LSM tree and B+ tree are often used as a data structure in the storage system, so there are similarities and differences between them. LSM tree is proposed on the basis of B+ tree, while B+ tree is an extension of B tree (also known as B- tree), so we analyze the relationship according to the progressive order.

1. B tree (B-tree)

A B-tree is a balanced, multipath lookup tree that is useful in file systems for binary sort tree lookups. Each node of the B tree is an ordered table of multi-key codes. When a node is reached, the ordered table is searched first. If it is found, the search succeeds. Otherwise, search in the subtree pointed to by the corresponding pointer information. When the leaf node is reached, it means that there is no corresponding key code in the tree.

A B-tree of order M has the following characteristics:

  1. The root node has at least two children.

  2. Each intermediate node contains K-1 elements and k children, where m/2≤ K ≤mm/2 \leq k \leq mm/2≤ K ≤m

  3. Each leaf node contains K-1 elements, where M /2≤ K ≤mm/2 \leq k \leq mm/2≤ K ≤m

  4. All the leaf nodes are in the same layer.

  5. Elements in each node are arranged from small to large, and k-1 element in the node is exactly the range division of elements contained by K children.

Take a third-order B-tree:

2≤k≤32\leq k\leq32≤k≤3 Intermediate nodes contain 1-2 elements and 2-3 child leaf nodes contain 1-2 elements

2. B + tree

A B+ tree is a variant of a B tree that is required by the file system.

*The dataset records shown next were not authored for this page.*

/-- **Monodromy inside a chart**: if `q` is a partial homeomorphism presenting the covering map `p`
(`p = q` as functions, `e ∈ q.source`) and `c` is a path inside `q.target`, then the monodromy of
`c` at `e` is `q.symm` of the endpoint — the lift is `q.symm ∘ c`.
[cite: HatcherAT2002, §1.3 Prop. 1.30 (local triviality gives the lift)] -/
theorem monodromy_eq_symm_of_subset_target {E : Type*} [TopologicalSpace E] {p : E → X}
    (cov : IsCoveringMap p) (q : OpenPartialHomeomorph E X) (hq : p = q) {e : E}
    (he : e ∈ q.source) {x x' : X} (hx : p e = x) (c : Path x x') (hc : ∀ t, c t ∈ q.target) :
    (cov.monodromy (Path.Homotopic.Quotient.mk c) ⟨e, hx⟩ : E) = q.symm x' := by
  have hΓ : (fun t ↦ q.symm (c t)) = cov.liftPath (c : C(I, X)) e (c.source.trans hx.symm) := by
    refine (cov.eq_liftPath_iff (c.source.trans hx.symm)).2 ⟨?_, ?_, ?_⟩
    · exact q.continuousOn_symm.comp_continuous c.continuous hc
    · funext t
      simp only [Function.comp_apply]
      rw [congrFun hq (q.symm (c t))]
      exact q.right_inv (hc t)
    · have h0 : q.symm (c 0) = q.symm (q e) := by rw [c.source, ← hx, congrFun hq e]
      rw [h0]
      exact q.left_inv he
  change cov.liftPath (c : C(I, X)) e _ 1 = _
  rw [← hΓ]
  simp only [c.target]

variable [PathConnectedSpace X]

variable (cov₁ cov₂ φ) in
/-- **The lift attached to a fibre map** `φ` over `x₀` (Hatcher's construction in Prop. 1.33,
fibrewise): `e ↦ δ⁻¹ · φ (δ · e)` for SOME path `δ` from `p₁ e` to `x₀` (here the one chosen by
`PathConnectedSpace.somePath`; independent of the choice for equivariant `φ`,
`liftOfEquivariant_eq_transport`). [cite: HatcherAT2002, §1.3 Prop. 1.33] -/
def liftOfEquivariant (e : E₁) : E₂ :=
  transport cov₁ cov₂ φ (Path.Homotopic.Quotient.mk (PathConnectedSpace.somePath (p₁ e) x₀))
    ⟨e, rfl⟩

/-- The lift lies over `X`: `p₂ ∘ f = p₁`. [cite: HatcherAT2002, §1.3 Prop. 1.33] -/
theorem liftOfEquivariant_spec (e : E₁) : p₂ (liftOfEquivariant cov₁ cov₂ φ e) = p₁ e :=
  (transport cov₁ cov₂ φ _ ⟨e, rfl⟩).2

/-- The lift may be computed with ANY path class from `p₁ e` to `x₀`.
[cite: HatcherAT2002, §1.3 Prop. 1.33] -/
theorem liftOfEquivariant_eq_transport (hφ : ∀ γ : Path.Homotopic.Quotient x₀ x₀, Semiconj φ (cov₁.monodromy γ) (cov₂.monodromy γ)) (e : E₁)
    (δ : Path.Homotopic.Quotient (p₁ e) x₀) :
    liftOfEquivariant cov₁ cov₂ φ e = transport cov₁ cov₂ φ δ ⟨e, rfl⟩ := by
  unfold liftOfEquivariant
  rw [transport_eq_transport hφ]

/-- Version of `liftOfEquivariant_eq_transport` for a point presented as a fibre element.
[cite: HatcherAT2002, §1.3 Prop. 1.33] -/
theorem liftOfEquivariant_eq_transport' (hφ : ∀ γ : Path.Homotopic.Quotient x₀ x₀, Semiconj φ (cov₁.monodromy γ) (cov₂.monodromy γ)) {x : X}
    (e : p₁ ⁻¹' {x}) (δ : Path.Homotopic.Quotient x x₀) :
    liftOfEquivariant cov₁ cov₂ φ e = transport cov₁ cov₂ φ δ e := by
  obtain ⟨e, rfl⟩ := e
  exact liftOfEquivariant_eq_transport hφ e δ

/-- **The lift extends `φ`**: on the fibre over `x₀`, `f = φ`. [cite: HatcherAT2002, §1.3 Prop. 1.33] -/
theorem liftOfEquivariant_apply_fibre (hφ : ∀ γ : Path.Homotopic.Quotient x₀ x₀, Semiconj φ (cov₁.monodromy γ) (cov₂.monodromy γ)) (e : p₁ ⁻¹' {x₀}) :
    liftOfEquivariant cov₁ cov₂ φ e = φ e := by
  rw [liftOfEquivariant_eq_transport' hφ e (Path.Homotopic.Quotient.refl x₀), transport_refl]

Traditional relational databases use B+ trees or some variants as storage structures, which can efficiently search.

An M order B+ tree has the following characteristics:

  1. The root is either a leaf, or at least two subtrees, or at mostmKeZi tree.
  2. All non-terminal nodes except the root node have at least one
    [ m 2 ] [\frac{m}{2}]
    There are subtrees, at mostmKeZi tree.
  3. All the leaves are at the same level.
  4. If a node hasnA subtree, must containnA keyword.
  5. All leaf nodes contain all recorded keyword information and Pointers of these keyword records, and nodes are linked in order of keyword size from small to large.
  6. All non-leaf nodes can be seen as indexed parts, which only contain the maximum (or minimum) keyword of their subtree.

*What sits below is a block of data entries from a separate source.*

/-! ### 2. Change of variables and dominated convergence on `ℝ^{N−1}` -/

/-- **Change of variables `θ = ψ/√x` on `ℝ^{N−1}`**: for `x > 0`,
`∫_{ℝ^{N−1}} 1[ψ/√x ∈ (−π,π]^{N−1}] e^{Σ_b x(cos(φ_b(ψ)/√x)−1)} Π_{j≺k} 2x(1−cos((φ_j(ψ)−φ_k(ψ))/√x)) dψ
 = e^{−Nx} x^{|OD|} √x^{N−1} ∫_{(−π,π]^{N−1}} e^{xΣ_b cos φ_b(θ)} Π|e^{iφ_j(θ)} − e^{iφ_k(θ)}|² dθ`. -/
theorem integral_suScaledIntegrand_eq {x : ℝ} (hx : 0 < x) :
    ∫ ψ : {i : n // i ≠ i₀} → ℝ, ((fun ψ : {i : n // i ≠ i₀} → ℝ => fun k => ψ k / √x) ⁻¹'
        Set.univ.pi fun _ => Set.Ioc (-π) π).indicator
        (fun ψ => Real.exp (∑ b, x * (Real.cos ((if h : b = i₀ then -∑ k, ψ k else ψ ⟨b, h⟩) / √x) - 1)) *
          ∏ p : OD n, (2 * x * (1 - Real.cos (((if h : p.1.1 = i₀ then -∑ k, ψ k else ψ ⟨p.1.1, h⟩) -
            (if h : p.1.2 = i₀ then -∑ k, ψ k else ψ ⟨p.1.2, h⟩)) / √x)))) ψ
      = Real.exp (-(Fintype.card n * x)) * x ^ Fintype.card (OD n) * √x ^ Fintype.card {i : n // i ≠ i₀} *
        ∫ θ, Real.exp (x * ∑ b, Real.cos (if h : b = i₀ then -∑ k, θ k else θ ⟨b, h⟩)) *
            ∏ p : OD n, ‖Complex.exp (((if h : p.1.1 = i₀ then -∑ k, θ k else θ ⟨p.1.1, h⟩ : ℝ) : ℂ) * I) -
              Complex.exp (((if h : p.1.2 = i₀ then -∑ k, θ k else θ ⟨p.1.2, h⟩ : ℝ) : ℂ) * I)‖ ^ 2
          ∂(Measure.pi fun _ : {i : n // i ≠ i₀} => (volume : Measure ℝ).restrict (Set.Ioc (-π) π)) := by
  have hsx : 0 < √x := Real.sqrt_pos.2 hx
  set c : ℝ := (√x)⁻¹ with hc
  -- the torus integral as an integral over `ℝ^{N−1}` of an indicator, in real-trigonometric form
  set F : ({i : n // i ≠ i₀} → ℝ) → ℝ := fun θ => Real.exp (x * ∑ b, Real.cos (if h : b = i₀ then -∑ k, θ k else θ ⟨b, h⟩)) *
    ∏ p : OD n, (2 - 2 * Real.cos ((if h : p.1.1 = i₀ then -∑ k, θ k else θ ⟨p.1.1, h⟩) -
      (if h : p.1.2 = i₀ then -∑ k, θ k else θ ⟨p.1.2, h⟩))) with hF
  set cube : Set ({i : n // i ≠ i₀} → ℝ) := Set.univ.pi fun _ => Set.Ioc (-π) π with hcube
  have hcube_meas : MeasurableSet cube := MeasurableSet.univ_pi fun _ => measurableSet_Ioc
  have htorus : ∫ θ, Real.exp (x * ∑ b, Real.cos (if h : b = i₀ then -∑ k, θ k else θ ⟨b, h⟩)) *
        ∏ p : OD n, ‖Complex.exp (((if h : p.1.1 = i₀ then -∑ k, θ k else θ ⟨p.1.1, h⟩ : ℝ) : ℂ) * I) -
          Complex.exp (((if h : p.1.2 = i₀ then -∑ k, θ k else θ ⟨p.1.2, h⟩ : ℝ) : ℂ) * I)‖ ^ 2
        ∂(Measure.pi fun _ : {i : n // i ≠ i₀} => (volume : Measure ℝ).restrict (Set.Ioc (-π) π))
      = ∫ θ : {i : n // i ≠ i₀} → ℝ, cube.indicator F θ := by
    simp_rw [norm_cexp_sub_cexp_sq]
    rw [← Measure.restrict_pi_pi, ← volume_pi, integral_indicator hcube_meas]
  have hscale : ∀ ψ : {i : n // i ≠ i₀} → ℝ, (fun k => ψ k / √x) = c • ψ := by
    intro ψ; funext k; simp [hc, div_eq_inv_mul]
  -- the scaled integrand is `e^{−Nx} x^{|OD|}` times the torus integrand at `c • ψ`
  have hind : ∀ ψ : {i : n // i ≠ i₀} → ℝ,
      ((fun ψ : {i : n // i ≠ i₀} → ℝ => fun k => ψ k / √x) ⁻¹' cube).indicator
        (fun ψ => Real.exp (∑ b, x * (Real.cos ((if h : b = i₀ then -∑ k, ψ k else ψ ⟨b, h⟩) / √x) - 1)) *
          ∏ p : OD n, (2 * x * (1 - Real.cos (((if h : p.1.1 = i₀ then -∑ k, ψ k else ψ ⟨p.1.1, h⟩) -
            (if h : p.1.2 = i₀ then -∑ k, ψ k else ψ ⟨p.1.2, h⟩)) / √x)))) ψ
      = Real.exp (-(Fintype.card n * x)) * x ^ Fintype.card (OD n) * (cube.indicator F) (c • ψ) := by
    intro ψ
    by_cases hψ : (fun k => ψ k / √x) ∈ cube
    · rw [Set.indicator_of_mem (show ψ ∈ (fun ψ : {i : n // i ≠ i₀} → ℝ => fun k => ψ k / √x) ⁻¹' cube from hψ),
        Set.indicator_of_mem (show c • ψ ∈ cube by rwa [← hscale]),
        scaledIntegrand_eq_mul x (fun b => (if h : b = i₀ then -∑ k, ψ k else ψ ⟨b, h⟩ : ℝ)), hF, ← hscale]
      simp only [phase_div]
    · rw [Set.indicator_of_notMem (show ψ ∉ (fun ψ : {i : n // i ≠ i₀} → ℝ => fun k => ψ k / √x) ⁻¹' cube from hψ),
        Set.indicator_of_notMem (show c • ψ ∉ cube by rwa [← hscale]), mul_zero]
  simp_rw [hind]
  rw [integral_const_mul, Measure.integral_comp_smul volume (cube.indicator F) c, htorus,
    Module.finrank_fintype_fun_eq_card, smul_eq_mul]
  have hcN : |(c ^ Fintype.card {i : n // i ≠ i₀})⁻¹| = √x ^ Fintype.card {i : n // i ≠ i₀} := by
    rw [hc, inv_pow, inv_inv, abs_of_pos (pow_pos hsx _)]
  rw [hcN]
  ring

/-- Domination on the cube: for `x > 0` and `ψ/√x ∈ (−π,π]^{N−1}` the scaled integrand is at most the bound. -/
theorem suScaledIntegrand_le_bound {x : ℝ} (hx : 0 < x) {ψ : {i : n // i ≠ i₀} → ℝ}
    (hψ : ∀ k, ψ k / √x ∈ Set.Ioc (-π) π) :
    Real.exp (∑ b, x * (Real.cos ((if h : b = i₀ then -∑ k, ψ k else ψ ⟨b, h⟩) / √x) - 1)) *
        ∏ p : OD n, (2 * x * (1 - Real.cos (((if h : p.1.1 = i₀ then -∑ k, ψ k else ψ ⟨p.1.1, h⟩) -
          (if h : p.1.2 = i₀ then -∑ k, ψ k else ψ ⟨p.1.2, h⟩)) / √x)))
      ≤ (4 * Fintype.card {i : n // i ≠ i₀}) ^ Fintype.card (OD n) *
        ∏ k : {i : n // i ≠ i₀}, (Real.exp (-(2 / π ^ 2 * ψ k ^ 2)) * (1 + ψ k ^ 2) ^ Fintype.card (OD n)) := by
  refine mul_prod_le_suBound i₀ ψ ?_ (fun p => pairFactor_nonneg hx.le _) fun p => pairFactor_le_sq hx _
  -- split the sum over `n` at `i₀`: the `i₀` term is `≤ 0`, the others are Gaussian-dominated
  rw [Real.exp_sum, prod_eq_mul_prod_subtype i₀]
  have h0 : Real.exp (x * (Real.cos ((if h : i₀ = i₀ then -∑ k, ψ k else ψ ⟨i₀, h⟩) / √x) - 1)) ≤ 1 := by
    rw [Real.exp_le_one_iff]
    have hc1 := Real.cos_le_one ((if h : i₀ = i₀ then -∑ k, ψ k else ψ ⟨i₀, h⟩) / √x)
    exact mul_nonpos_of_nonneg_of_nonpos hx.le (by linarith)
  have hrest : ∏ k : {i : n // i ≠ i₀}, Real.exp (x * (Real.cos ((if h : (k : n) = i₀ then -∑ k, ψ k else ψ ⟨k, h⟩) / √x) - 1))
      ≤ ∏ k : {i : n // i ≠ i₀}, Real.exp (-(2 / π ^ 2 * ψ k ^ 2)) := by
    refine Finset.prod_le_prod (fun k _ => (Real.exp_pos _).le) fun k _ => ?_
    rw [dif_neg k.2, Real.exp_le_exp]
    refine mul_cos_div_sqrt_sub_one_le hx ?_
    rw [abs_le]
    exact ⟨(hψ k).1.le, (hψ k).2⟩
  calc _ ≤ 1 * ∏ k : {i : n // i ≠ i₀}, Real.exp (-(2 / π ^ 2 * ψ k ^ 2)) :=
        mul_le_mul h0 hrest (Finset.prod_nonneg fun k _ => (Real.exp_pos _).le) zero_le_one
    _ = _ := one_mul _

/-- Pointwise limit of the scaled integrand on `ℝ^{N−1}`. -/
theorem tendsto_suScaledIntegrand (ψ : {i : n // i ≠ i₀} → ℝ) :
    Tendsto (fun x : ℝ => ((fun ψ : {i : n // i ≠ i₀} → ℝ => fun k => ψ k / √x) ⁻¹'
        Set.univ.pi fun _ => Set.Ioc (-π) π).indicator
        (fun ψ => Real.exp (∑ b, x * (Real.cos ((if h : b = i₀ then -∑ k, ψ k else ψ ⟨b, h⟩) / √x) - 1)) *
          ∏ p : OD n, (2 * x * (1 - Real.cos (((if h : p.1.1 = i₀ then -∑ k, ψ k else ψ ⟨p.1.1, h⟩) -
            (if h : p.1.2 = i₀ then -∑ k, ψ k else ψ ⟨p.1.2, h⟩)) / √x)))) ψ)
      atTop (𝓝 (Real.exp (∑ b, -((if h : b = i₀ then -∑ k, ψ k else ψ ⟨b, h⟩) ^ 2 / 2)) *
        ∏ p : OD n, ((if h : p.1.1 = i₀ then -∑ k, ψ k else ψ ⟨p.1.1, h⟩) -
          (if h : p.1.2 = i₀ then -∑ k, ψ k else ψ ⟨p.1.2, h⟩)) ^ 2)) := by
  have hlim : Tendsto (fun x : ℝ =>
      Real.exp (∑ b, x * (Real.cos ((if h : b = i₀ then -∑ k, ψ k else ψ ⟨b, h⟩) / √x) - 1)) *
        ∏ p : OD n, (2 * x * (1 - Real.cos (((if h : p.1.1 = i₀ then -∑ k, ψ k else ψ ⟨p.1.1, h⟩) -
          (if h : p.1.2 = i₀ then -∑ k, ψ k else ψ ⟨p.1.2, h⟩)) / √x)))) atTop
      (𝓝 (Real.exp (∑ b, -((if h : b = i₀ then -∑ k, ψ k else ψ ⟨b, h⟩) ^ 2 / 2)) *
        ∏ p : OD n, ((if h : p.1.1 = i₀ then -∑ k, ψ k else ψ ⟨p.1.1, h⟩) -
          (if h : p.1.2 = i₀ then -∑ k, ψ k else ψ ⟨p.1.2, h⟩)) ^ 2)) := by
    refine Tendsto.mul ?_ ?_
    · exact (Real.continuous_exp.tendsto _).comp
        (tendsto_finsetSum _ fun b _ => tendsto_mul_cos_div_sqrt_sub_one _)
    · exact tendsto_finsetProd _ fun p _ => tendsto_pairFactor _ _
  have hmem : ∀ᶠ x : ℝ in atTop, (fun k => ψ k / √x) ∈ Set.univ.pi fun _ : {i : n // i ≠ i₀} => Set.Ioc (-π) π := by
    have hM : ∀ᶠ x : ℝ in atTop, ∀ k, |ψ k| < π * √x := by
      have hsqrt : Tendsto (fun x : ℝ => π * √x) atTop atTop :=
        (Real.tendsto_sqrt_atTop).const_mul_atTop Real.pi_pos
      exact Filter.eventually_all.2 fun k => hsqrt.eventually_gt_atTop _
    filter_upwards [hM, eventually_gt_atTop (0 : ℝ)] with x hx hx0
    have hs : 0 < √x := Real.sqrt_pos.2 hx0
    intro k _
    have hk := hx k
    rw [abs_lt] at hk
    constructor
    · rw [lt_div_iff₀ hs]; linarith
    · rw [div_le_iff₀ hs]; linarith
  refine hlim.congr' ?_
  filter_upwards [hmem] with x hx
  rw [Set.indicator_of_mem (show ψ ∈ (fun ψ : {i : n // i ≠ i₀} → ℝ => fun k => ψ k / √x) ⁻¹'
    Set.univ.pi fun _ => Set.Ioc (-π) π from hx)]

Comparing the two, we can see that the difference is (unique to B+ trees) :

  • There arenThe nodes of the subtree containnA key
  • All leaf nodes contain information of all key codes and Pointers to records containing these key codes, and leaf nodes themselves are linked sequentially according to the size of key codes from small to large
  • All non-leaf nodes can be regarded as index parts, which only contain the maximum (or minimum) key codes of their sub-root nodes

Take a third-order B+ tree:

Intermediate nodes don’t hold data, just indexes, data is all in the leaf node.

3. The LSM tree

Traditional relational databases that use B+ trees or some variation as storage structures are efficient for lookups. But it also has an obvious drawback when stored on disk, that is, it is logically close but physically far apart (the intermediate nodes are indexes), which can cause a lot of random disk reads and writes.

To overcome the weaknesses of B+ Trees, HBase introduces the concept of log-structured merge-trees (LSM).

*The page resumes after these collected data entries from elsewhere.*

import Summits.ResolutionOfSingularities.ResolutionOfSingularities.Theorems.FrobeniusClosingSteerRadicandChainRealisationTower
import Summits.ResolutionOfSingularities.ResolutionOfSingularities.Theorems.FrobeniusClosingSteerRadicandChainRealisationBase
import Literature.AlgebraicGeometry.Resolution.QuadraticTransforms
import Mathlib.RingTheory.IntegralClosure.IsIntegralClosure.Basic
import Mathlib.Algebra.CharP.Lemmas
import HarnessLib

/-!
# Steer σ-residual, LOW half — D3a part 2: the TORSOR tower `Y = A[T]`, `T² = h`, inside one field —
# a curve step is a proper partial normalisation; the torsor ring is local

OURS (campaign res-hironaka, rung L, slot W4.1, crux `Steer` stmt-ResolutionOfSingularities-16345; res-L0-w41-plan-1 RULINGS
18d/19c/20b/24c «D3a LOW TOWER + MOVES», res-D-pv-012 AS res-L0-w41-stub-8; sibling of `FrobeniusClosingSteerLowTowerMoves.lean`).
Theses-free, definition-free; consumer = res-type-026's `TamedMixedBranch.tamedMixedBranchReduction` (p515978), whose step
hypothesis is «quadratic transform ∨ (Y ≤ Y′, Y ≠ Y′, Y′ local, every element of Y′ integral over Y)».
AI-produced; weaker than expert review; nothing here is a statement of the manuscript under review.

In ONE field `L` (binder; any field containing the surface germs `A` and a square root `T` of the radicand residue `h`):
* `closure_insert_eq_lift_range` / `isLocalRing_closure_insert` — `Y := A[T] = closure (A ∪ {T}) ⊆ L` is the image of
  `A[X]/(X² − h)`, injectively when `h` is not a square of a fraction of `A` (026's `lift_injective_of_forall_pow_ne`), hence LOCAL
  when `h ≡ c² (mod 𝔪_A)` (026's `isLocalRing_adjoinRoot`);
* `curveStep_le`, `curveStep_integral` — (T2) CURVE step: `A` unchanged, `h − ḡ² = w̄²·h′`, `T′ = (T − ḡ)/w̄` (`T′² = h′`):
  `A[T] ≤ A[T′]` and every element of `A[T′]` is integral over `A[T]` (witness polynomials with coefficients in `A ⊆ A[T]`) —
  the «partial normalisation» disjunct of the consumer, up to properness `T′ ∉ A[T]`.
[cite: Cutkosky2014, §2.1] [cite: Lipman1978, (1.32)] [folklore]
-/

noncomputable section

-- single-problem summit: the doubled namespace component `ResolutionOfSingularities` is forced
set_option linter.dupNamespace false

namespace Summit.ResolutionOfSingularities.ResolutionOfSingularities.Theorems.SwitchingDichotomy.LowTower

open IsLocalRing Polynomial
open Literature.AlgebraicGeometry.Resolution

variable {L : Type} [Field L]

/-! ## The torsor ring `A[T] ⊆ L` -/

/-- `T² = h ∈ A` makes `X² − C h` vanish at `T` under the inclusion `A ⊆ L`. [folklore] -/
theorem eval₂_sq_sub_eq_zero (A : Subring L) {T h : L} (hh : h ∈ A) (hT : T ^ 2 = h) :
    ((X : A[X]) ^ 2 - C (⟨h, hh⟩ : A)).eval₂ A.subtype T = 0 := by
  simp [hT]

/-- `A[T] := closure (A ∪ {T})` is the range of `A[X]/(X² − h) → L`, `X ↦ T`. [folklore] -/
theorem closure_insert_eq_lift_range (A : Subring L) {T h : L} (hh : h ∈ A) (hT : T ^ 2 = h) :
    Subring.closure (insert T (A : Set L)) =
      (AdjoinRoot.lift A.subtype T (eval₂_sq_sub_eq_zero A hh hT)).range := by
  apply le_antisymm
  · refine Subring.closure_le.mpr (Set.insert_subset_iff.mpr ⟨?_, fun a ha => ?_⟩)
    · exact ⟨AdjoinRoot.root _, by simp⟩
    · exact ⟨AdjoinRoot.of _ ⟨a, ha⟩, by simp⟩
  · refine RadicandChainRealisation.lift_range_le _ _ (fun s => ?_) ?_
    · exact Subring.subset_closure (Set.mem_insert_of_mem _ s.2)
    · exact Subring.subset_closure (Set.mem_insert _ _)

/-- **`A[T]` is a LOCAL ring** when `A ⊆ L` is a local subring of characteristic `2`, `T² = h ∈ A` with `h ≡ c²`
modulo `𝔪_A` (residue field perfect), and `h` is not the square of a fraction of `A` (the torsor generator is not a
fraction of the base — the core datum's non-square row read on the surface germ). OURS. [folklore] -/
theorem isLocalRing_closure_insert [CharP L 2] (A : Subring L) [IsLocalRing A] {T h : L} (hh : h ∈ A) (hT : T ^ 2 = h)
    (c : A) (hc : (⟨h, hh⟩ : A) - c ^ 2 ∈ maximalIdeal A)
    (hnr : ∀ u v : A, (v : L) ≠ 0 → ((u : L) / (v : L)) ^ 2 ≠ h) :
    IsLocalRing (Subring.closure (insert T (A : Set L))) := by
  haveI : Fact (Nat.Prime 2) := ⟨Nat.prime_two⟩
  haveI : CharP A 2 := inferInstance
  have h0 := eval₂_sq_sub_eq_zero A hh hT
  have hinj : Function.Injective (AdjoinRoot.lift A.subtype T h0) :=
    RadicandChainRealisation.lift_injective_of_forall_pow_ne A.subtype Subtype.coe_injective ⟨h, hh⟩ T hT
      (fun u v hv => hnr u v hv) h0
  haveI : IsLocalRing (AdjoinRoot ((X : A[X]) ^ 2 - C (⟨h, hh⟩ : A))) :=
    RadicandChainRealisation.isLocalRing_adjoinRoot _ c hc
  rw [closure_insert_eq_lift_range A hh hT]
  exact (RingEquiv.ofBijective (AdjoinRoot.lift A.subtype T h0).rangeRestrict
    ⟨fun a b hab => hinj (congrArg Subtype.val hab), RingHom.rangeRestrict_surjective _⟩).isLocalRing

/-! ## (T2) the curve step: a partial normalisation -/

/-- In characteristic `2`: `h − g² = w²·h′` and `T² = h`, `w ≠ 0` give `((T − g)/w)² = h′`. [folklore] -/
theorem curveStep_sq [CharP L 2] {T h g w h' : L} (hT : T ^ 2 = h) (hrel : h - g ^ 2 = w ^ 2 * h') (hw : w ≠ 0) :
    ((T - g) / w) ^ 2 = h' := by
  haveI : Fact (Nat.Prime 2) := ⟨Nat.prime_two⟩
  rw [div_pow, sub_pow_char, hT, hrel]
  field_simp

/-- **(T2a) The curve step enlarges the torsor ring**: `A[T] ≤ A[T′]` for `T′ = (T − g)/w`, `g, w ∈ A` (`T = g + w·T′`).
[folklore] -/
theorem curveStep_le (A : Subring L) {T g w : L} (hg : g ∈ A) (hw : w ∈ A) (hw0 : w ≠ 0) :
    Subring.closure (insert T (A : Set L)) ≤ Subring.closure (insert ((T - g) / w) (A : Set L)) := by
  refine Subring.closure_le.mpr (Set.insert_subset_iff.mpr ⟨?_, fun a ha => Subring.subset_closure
    (Set.mem_insert_of_mem _ ha)⟩)
  have hT : T = g + w * ((T - g) / w) := by field_simp; ring
  have hmem : g + w * ((T - g) / w) ∈ Subring.closure (insert ((T - g) / w) (A : Set L)) :=
    Subring.add_mem _ (Subring.subset_closure (Set.mem_insert_of_mem _ hg))
      (Subring.mul_mem _ (Subring.subset_closure (Set.mem_insert_of_mem _ hw))
        (Subring.subset_closure (Set.mem_insert _ _)))
  rw [← hT] at hmem
  exact hmem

  • LSM trees are a kind ofStorage policy, == Can take any existing data structure, such as B+ tree ==.
  • When LSM tree inserts records, logs are first written and then inserted into memory. The tree in memory is called C0 tree.
  • Data in memory reaches a certain threshold, or after a period of time, the C0 tree is merged into disk C1.
  • The data in C1 can be further merged into C2.